海外ドラマを使って英語表現を学ぶ『ドラマdeエイゴ』へようこそ。

気になる相手に、「自分にもチャンスはあるのかな」とそっと可能性を確かめたくなること、ありますよね。

そんな気持ちにぴったりの「have a shot with」を、『ビッグバン★セオリー』シーズン5第1話、怒って乗り込んできたバーナデットに謝ったあと、ラージがちゃっかり恋の相談を持ちかけるシーンから、一緒に見ていきましょう。

目次

「have a shot with」の意味とニュアンス

have a shot with
意味:〜とうまくいく見込みがある、〜と付き合えるチャンスがある

shot は「一発の射撃」「一回の試み」を核に持つ語です。バスケットボールでゴールを狙う「シュート」を思い浮かべると分かりやすく、そこから「成功を狙える一回のチャンス」という意味が生まれました。

have a shot with someone の形で、特に恋愛において「その相手とうまくいく可能性がある」を表します。重く聞こえがちな「付き合えると思う?」を、軽く前向きに尋ねられるのが魅力です。

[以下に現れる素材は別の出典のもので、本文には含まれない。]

import Summits.QuantumFields.YangMills.Theorems.ColdStartUniversalityShenZhuZhuHaarCeilingSUN
import Summits.QuantumFields.YangMills.Theorems.ColdStartUniversalityLatticeLangevinWilsonLogSobolevPoincare
import HarnessLib

/-!
# LOG-SOBOLEV ⇒ POINCARÉ in the Bakry–Émery Γ-currency for every `SU(N)`, `d`, coupling and volume (Bakry–Gentil–Ledoux Prop. 5.1.3), and the
# HAAR CEILING FOR THE LOG-SOBOLEV CONSTANT: `K_LS ≤ (N² − 1)/N` at every coupling

Seat `ym-line-csu-p1` (g40), route `ColdStartUniversality` of `Summits/QuantumFields/YangMills`, helper file G35 (`--supports stmt-QuantumFields-24809`).
In SZZ's normalisation (CMP 400 (2023) (4.12)–(4.13)) a constant `K` is a LOG-SOBOLEV constant of the torus Wilson measure `μ_{Λ_L,β'}` if
`K·Ent_μ(u²) ≤ 2∫Γ(u,u) dμ` for every smooth `u` of the link matrices, and a POINCARÉ constant if `K·Var_μ(u) ≤ ∫Γ(u,u) dμ`.  g21 proved
«LSI(ρ) ⇒ Poincaré» for the `SU(2)`, `d = 3` dynamics in semigroup / generator form; here the STATIC Γ-form for every `SU(N)`, `d`:

* §1 `Gam_one_add_smul` — `Γ(1 + ε(u − m)) = ε²Γ(u)`; ★★ `poincare_of_logSobolev_Gam_sun` — every log-Sobolev constant is a Poincaré constant
  (apply the LSI to `1 + ε(u − μu)`; `Ent_μ((1+εg)²) ≥ 2ε²Var − O(ε³)` is g21's abstract `entropy_sq_one_add_smul_ge`; let `ε ↓ 0`).
* §2 ★★★ `logSobolevConst_le_haarCeiling_sun` — THE CEILING: every log-Sobolev constant of `μ_{Λ_L,β'}` (`N ≥ 2`, `L ≥ 2`, any `β'`, any `d`) is
  `≤ N − 1/N` (G33's Haar ceiling for Poincaré constants); so the optimal log-Sobolev constant at strong coupling lies in `[N/2 − 4dN|β|·?, N − 1/N]`
  — the lower end is the venture/seat Bakry–Émery LSI where available (`SU(2)`, `d = 3`: `1 − 12|β'|`, g26), NOT proved here for general `(N, d)`.

THEOREMS ONLY, no definition, no sorry.  HONEST FRAMING: fixed-lattice structural facts; no log-Sobolev inequality is PROVED here for general
`(N, d)` (only the implication and the ceiling); nothing `K`-uniform along the route's scaling (`UniformColdStartMixing`, 24809, ASIDE, not restated);
no crux, rung or summit statement is proved; the Yang–Mills mass gap is NOT proved.  References: D. Bakry, I. Gentil, M. Ledoux, Grundlehren 348
(2014), Prop. 5.1.3 [BakryGentilLedoux2014]; H. Shen, R. Zhu, X. Zhu, CMP 400 (2023) (4.12)–(4.13) [ShenZhuZhu2022]; S. Elitzur, Phys. Rev. D 12 (1975).
-/

set_option autoImplicit false

noncomputable section

namespace Summit.QuantumFields.YangMills.Theorems.ColdStartUniversality

open MeasureTheory ProbabilityTheory Finset Filter Set Function
open scoped BigOperators NNReal ENNReal Topology Matrix Matrix.Norms.Frobenius ContDiff
open Literature.MathematicalPhysics.QuantumFieldTheory
open Literature.MathematicalPhysics.QuantumLattice (fundamentalRep continuous_fundamentalRep fundamentalRep_apply)
open Literature.MathematicalPhysics.QuantumFieldTheory.SUNBakryEmery (SUN FrameIdx)
open Summit.Ventures.YMGap.LatticeBakryEmery (PSU Cfg emb emb_apply Gam lk bframe algD algD_apply algD_const algD_const_mul algD_sub
  linkFun linkFun_apply Gam_self_eq_sum_linkFun Gam_self_nonneg contDiff_Gam contDiff_algD continuous_emb continuous_restrict)

variable {d N L : ℕ} [NeZero L]

/-! ## §1. Log-Sobolev ⇒ Poincaré (static Γ-form, BGL Prop. 5.1.3) -/

/-- **`Γ(1 + ε(u − m)) = ε² Γ(u)`**: the carré du champ is quadratic and kills constants. [cite: BakryGentilLedoux2014, Prop. 5.1.3 (proof)] -/
theorem Gam_one_add_smul {ι : Type} [Fintype ι] [DecidableEq ι] {u : Cfg ι N → ℝ} (hu : ContDiff ℝ ∞ u) (m ε : ℝ) (Q : Cfg ι N) :
    Gam (fun Q => 1 + ε * (u Q - m)) (fun Q => 1 + ε * (u Q - m)) Q = ε ^ 2 * Gam u u Q := by
  have hum : ContDiff ℝ ∞ (fun Q : Cfg ι N => u Q - m) := hu.sub contDiff_const
  have hεum : ContDiff ℝ ∞ (fun Q : Cfg ι N => ε * (u Q - m)) := contDiff_const.mul hum
  have hD : ∀ A : Cfg ι N, algD A (fun Q => 1 + ε * (u Q - m)) Q = ε * algD A u Q := by
    intro A
    have h1 : (fun Q : Cfg ι N => 1 + ε * (u Q - m)) = (fun _ : Cfg ι N => (1 : ℝ)) + fun Q => ε * (u Q - m) := by
      funext Q; simp
    have h2 : (fun Q : Cfg ι N => u Q - m) = u - fun _ => m := by funext Q; simp
    rw [h1, Summit.Ventures.YMGap.LatticeBakryEmery.algD_add contDiff_const hεum, algD_const, algD_const_mul hum, h2,
      algD_sub hu contDiff_const, algD_const]
    simp
  rw [Gam_self_eq_sum_linkFun, Gam_self_eq_sum_linkFun, Finset.mul_sum]
  refine Finset.sum_congr rfl fun e _ => ?_
  rw [Finset.mul_sum]
  refine Finset.sum_congr rfl fun α _ => ?_
  rw [linkFun_apply, linkFun_apply, hD]
  ring

/-- ★★ **Every log-Sobolev constant is a Poincaré constant** (static Γ-form of Bakry–Gentil–Ledoux Prop. 5.1.3), every `SU(N)` (`N ≥ 1`), `d`,
torus, coupling: if `K·Ent_{μ_{Λ_L,β'}}(u²) ≤ 2∫Γ(u,u) dμ_{Λ_L,β'}` for every smooth `u` of the link matrices, then
`K·Var_{μ_{Λ_L,β'}}(u) ≤ ∫Γ(u,u) dμ_{Λ_L,β'}` for every smooth `u` (apply the hypothesis to `1 + ε(u − μu)` and let `ε ↓ 0`).
[cite: BakryGentilLedoux2014, Prop. 5.1.3] -/
theorem poincare_of_logSobolev_Gam_sun (β' : ℝ) {K : ℝ}
    (hLS : ∀ u : Cfg (Edge d L) N → ℝ, ContDiff ℝ ∞ u →
      K * ((∫ U, (u (emb U)) ^ 2 * Real.log ((u (emb U)) ^ 2) ∂(wilsonMeasure (d := d) (L := L) (fundamentalRep (Fin N)) β')) -
          (∫ U, (u (emb U)) ^ 2 ∂(wilsonMeasure (d := d) (L := L) (fundamentalRep (Fin N)) β')) *
            Real.log (∫ U, (u (emb U)) ^ 2 ∂(wilsonMeasure (d := d) (L := L) (fundamentalRep (Fin N)) β'))) ≤
        2 * ∫ U, Gam u u (emb U) ∂(wilsonMeasure (d := d) (L := L) (fundamentalRep (Fin N)) β'))
    (u : Cfg (Edge d L) N → ℝ) (hu : ContDiff ℝ ∞ u) :
    K * Var[fun U : GaugeConfig d L (SUN N) => u (emb U); wilsonMeasure (d := d) (L := L) (fundamentalRep (Fin N)) β'] ≤
      ∫ U, Gam u u (emb U) ∂(wilsonMeasure (d := d) (L := L) (fundamentalRep (Fin N)) β') := by
  set μ := wilsonMeasure (d := d) (L := L) (fundamentalRep (Fin N)) β' with hμ
  haveI : IsProbabilityMeasure μ :=
    isProbabilityMeasure_wilsonMeasure (d := d) (L := L) (fundamentalRep (Fin N)) (continuous_fundamentalRep (n := Fin N)) β'
  haveI : SecondCountableTopology (Matrix (Fin N) (Fin N) ℂ) := inferInstanceAs (SecondCountableTopology (Fin N → Fin N → ℂ))
  haveI : SecondCountableTopology (SUN N) := Topology.IsEmbedding.subtypeVal.secondCountableTopology
  have hI : 0 ≤ ∫ U, Gam u u (emb U) ∂μ := integral_nonneg fun U => Gam_self_nonneg u (emb U)
  -- the centred observable and its bound
  set m : ℝ := ∫ U, u (emb U) ∂μ with hm
  set g : GaugeConfig d L (SUN N) → ℝ := fun U => u (emb U) - m with hg
  have huc : Continuous fun U : GaugeConfig d L (SUN N) => u (emb U) := continuous_restrict hu
  have hgc : Continuous g := huc.sub continuous_const
  have hgm : Measurable g := hgc.measurable
  obtain ⟨M, hM⟩ : ∃ M, ∀ U, |g U| ≤ M := by
    obtain ⟨M, hM⟩ := (isCompact_univ (X := GaugeConfig d L (SUN N))).exists_bound_of_continuousOn hgc.continuousOn
    exact ⟨M, fun U => by simpa [Real.norm_eq_abs] using hM U (Set.mem_univ _)⟩
  have hM0 : 0 ≤ M := (abs_nonneg _).trans (hM fun _ => 1)
  have hg0 : ∫ U, g U ∂μ = 0 := by
    simp only [hg]
    rw [integral_sub (huc.integrable_of_hasCompactSupport (HasCompactSupport.of_compactSpace _)) (integrable_const m), integral_const, hm]
    simp
  set V : ℝ := ∫ U, g U ^ 2 ∂μ with hV
  have hV0 : 0 ≤ V := integral_nonneg fun U => sq_nonneg _
  have hvar : Var[fun U : GaugeConfig d L (SUN N) => u (emb U); μ] = V := by
    rw [variance_eq_integral huc.measurable.aemeasurable]
  rw [hvar]
  by_cases hK : K ≤ 0
  · exact (mul_nonpos_of_nonpos_of_nonneg hK hV0).trans hI
  push Not at hK
  -- the family `1 + ε g`
  have key : ∀ ε : ℝ, 0 < ε → ε ≤ 1 → ε * M ≤ 1 / 2 →
      K * (2 * ε ^ 2 * V - ε ^ 3 * (5 * M * V + V ^ 2)) ≤ 2 * (ε ^ 2 * ∫ U, Gam u u (emb U) ∂μ) := by
    intro ε hε hε1 hεM
    have hent := entropy_sq_one_add_smul_ge μ hgm hM hg0 hε.le hε1 hεM
    have hh : ContDiff ℝ ∞ (fun Q : Cfg (Edge d L) N => 1 + ε * (u Q - m)) := contDiff_const.add (contDiff_const.mul (hu.sub contDiff_const))
    have hls := hLS _ hh
    have hG : ∫ U, Gam (fun Q => 1 + ε * (u Q - m)) (fun Q => 1 + ε * (u Q - m)) (emb U) ∂μ = ε ^ 2 * ∫ U, Gam u u (emb U) ∂μ := by
      rw [← integral_const_mul]
      exact integral_congr_ae (ae_of_all _ fun U => Gam_one_add_smul hu m ε (emb U))
    rw [hG] at hls
    have heq : ∀ U : GaugeConfig d L (SUN N), (1 + ε * (u (emb U) - m)) = 1 + ε * g U := fun U => rfl
    simp only [heq] at hls
    exact (mul_le_mul_of_nonneg_left hent hK.le).trans hls
  -- let `ε ↓ 0`
  set C : ℝ := 5 * M * V + V ^ 2 with hC
  have hC0 : 0 ≤ C := by positivity
  refine le_of_forall_pos_le_add fun δ hδ => ?_
  -- choose `ε = min (1/(2M+2)) (δ/(K C + 1))`-ish
  obtain ⟨ε, hε, hε1, hεM, hεδ⟩ : ∃ ε : ℝ, 0 < ε ∧ ε ≤ 1 ∧ ε * M ≤ 1 / 2 ∧ ε * (K * C) ≤ δ := by
    refine ⟨min (1 / (2 * M + 2)) (δ / (K * C + 1)), ?_, ?_, ?_, ?_⟩
    · exact lt_min (by positivity) (by positivity)
    · exact (min_le_left _ _).trans (by rw [div_le_one (by positivity)]; linarith)
    · have h1 : min (1 / (2 * M + 2)) (δ / (K * C + 1)) * M ≤ 1 / (2 * M + 2) * M :=
        mul_le_mul_of_nonneg_right (min_le_left _ _) hM0
      refine h1.trans ?_
      rw [div_mul_eq_mul_div, one_mul, div_le_iff₀ (by positivity)]
      linarith
    · have h1 : min (1 / (2 * M + 2)) (δ / (K * C + 1)) * (K * C) ≤ δ / (K * C + 1) * (K * C) :=
        mul_le_mul_of_nonneg_right (min_le_right _ _) (by positivity)
      refine h1.trans ?_
      rw [div_mul_eq_mul_div, div_le_iff₀ (by positivity)]
      nlinarith [mul_nonneg hK.le hC0]
  have h := key ε hε hε1 hεM
  -- divide by `2ε²`
  have h2 : K * V - ε * (K * C) / 2 ≤ ∫ U, Gam u u (emb U) ∂μ := by
    have hε2 : 0 < 2 * ε ^ 2 := by positivity
    have : 2 * ε ^ 2 * (K * V - ε * (K * C) / 2) ≤ 2 * ε ^ 2 * ∫ U, Gam u u (emb U) ∂μ := by
      calc 2 * ε ^ 2 * (K * V - ε * (K * C) / 2) = K * (2 * ε ^ 2 * V - ε ^ 3 * C) := by ring
        _ ≤ 2 * (ε ^ 2 * ∫ U, Gam u u (emb U) ∂μ) := h
        _ = 2 * ε ^ 2 * ∫ U, Gam u u (emb U) ∂μ := by ring
    exact le_of_mul_le_mul_left this hε2
  linarith

/-! ## §2. The Haar ceiling for the log-Sobolev constant -/

/-- ★★★ **THE HAAR CEILING FOR THE LOG-SOBOLEV CONSTANT**: for `N ≥ 2`, every `d`, every torus `(ℤ/L)^d` with `L ≥ 2` (and a link `e₀`), every
coupling `β'`: if `K·Ent_{μ_{Λ_L,β'}}(u²) ≤ 2∫Γ(u,u) dμ_{Λ_L,β'}` for every smooth `u` of the link matrices, then `K ≤ N − 1/N = (N² − 1)/N` —
Elitzur (single-link marginals are Haar) through G33's Poincaré ceiling and §1.  HONEST FRAMING: an upper bound in lattice units at fixed cut-off;
no log-Sobolev inequality is proved here; no bearing on `K`-uniformity in physical units; the Yang–Mills mass gap is NOT proved.
[cite: Elitzur1975, (local gauge invariance)] -/
theorem logSobolevConst_le_haarCeiling_sun (hN : 2 ≤ N) (hL : 1 < L) (β' : ℝ) (e₀ : Edge d L) {K : ℝ}
    (hLS : ∀ u : Cfg (Edge d L) N → ℝ, ContDiff ℝ ∞ u →
      K * ((∫ U, (u (emb U)) ^ 2 * Real.log ((u (emb U)) ^ 2) ∂(wilsonMeasure (d := d) (L := L) (fundamentalRep (Fin N)) β')) -
          (∫ U, (u (emb U)) ^ 2 ∂(wilsonMeasure (d := d) (L := L) (fundamentalRep (Fin N)) β')) *
            Real.log (∫ U, (u (emb U)) ^ 2 ∂(wilsonMeasure (d := d) (L := L) (fundamentalRep (Fin N)) β'))) ≤
        2 * ∫ U, Gam u u (emb U) ∂(wilsonMeasure (d := d) (L := L) (fundamentalRep (Fin N)) β')) :
    K ≤ (N : ℝ) - 1 / N :=
  poincareConst_le_haarCeiling_sun hN hL β' e₀ fun u hu => poincare_of_logSobolev_Gam_sun (L := L) β' hLS u hu

end Summit.QuantumFields.YangMills.Theorems.ColdStartUniversality

end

なお、with を at に変えて have a shot at something とすると、「物事に挑戦して成功するチャンス」という意味になります。前置詞ひとつで、向かう先が「人」か「物事」かに切り替わる点が、このフレーズの面白いところです。

【ここがポイント!】

  • shot は「一発・一回の試み」、ゴールを狙うシュートのイメージ
  • have a shot with は恋愛で「うまくいく見込みがある」を軽く伝える一言
  • with を at に変えると「物事に挑戦するチャンス」に意味が切り替わる

『ビッグバン★セオリー』S05E01のシーンで見てみよう

意味を押さえたところで、実際のドラマシーンを見ていきましょう。

ラージにさんざん怒ったバーナデットですが、帰り際、ラージはまったく懲りずにペニーとの恋の可能性を尋ねます。怒りから一転、優しく励ますバーナデットとの落差が見どころです。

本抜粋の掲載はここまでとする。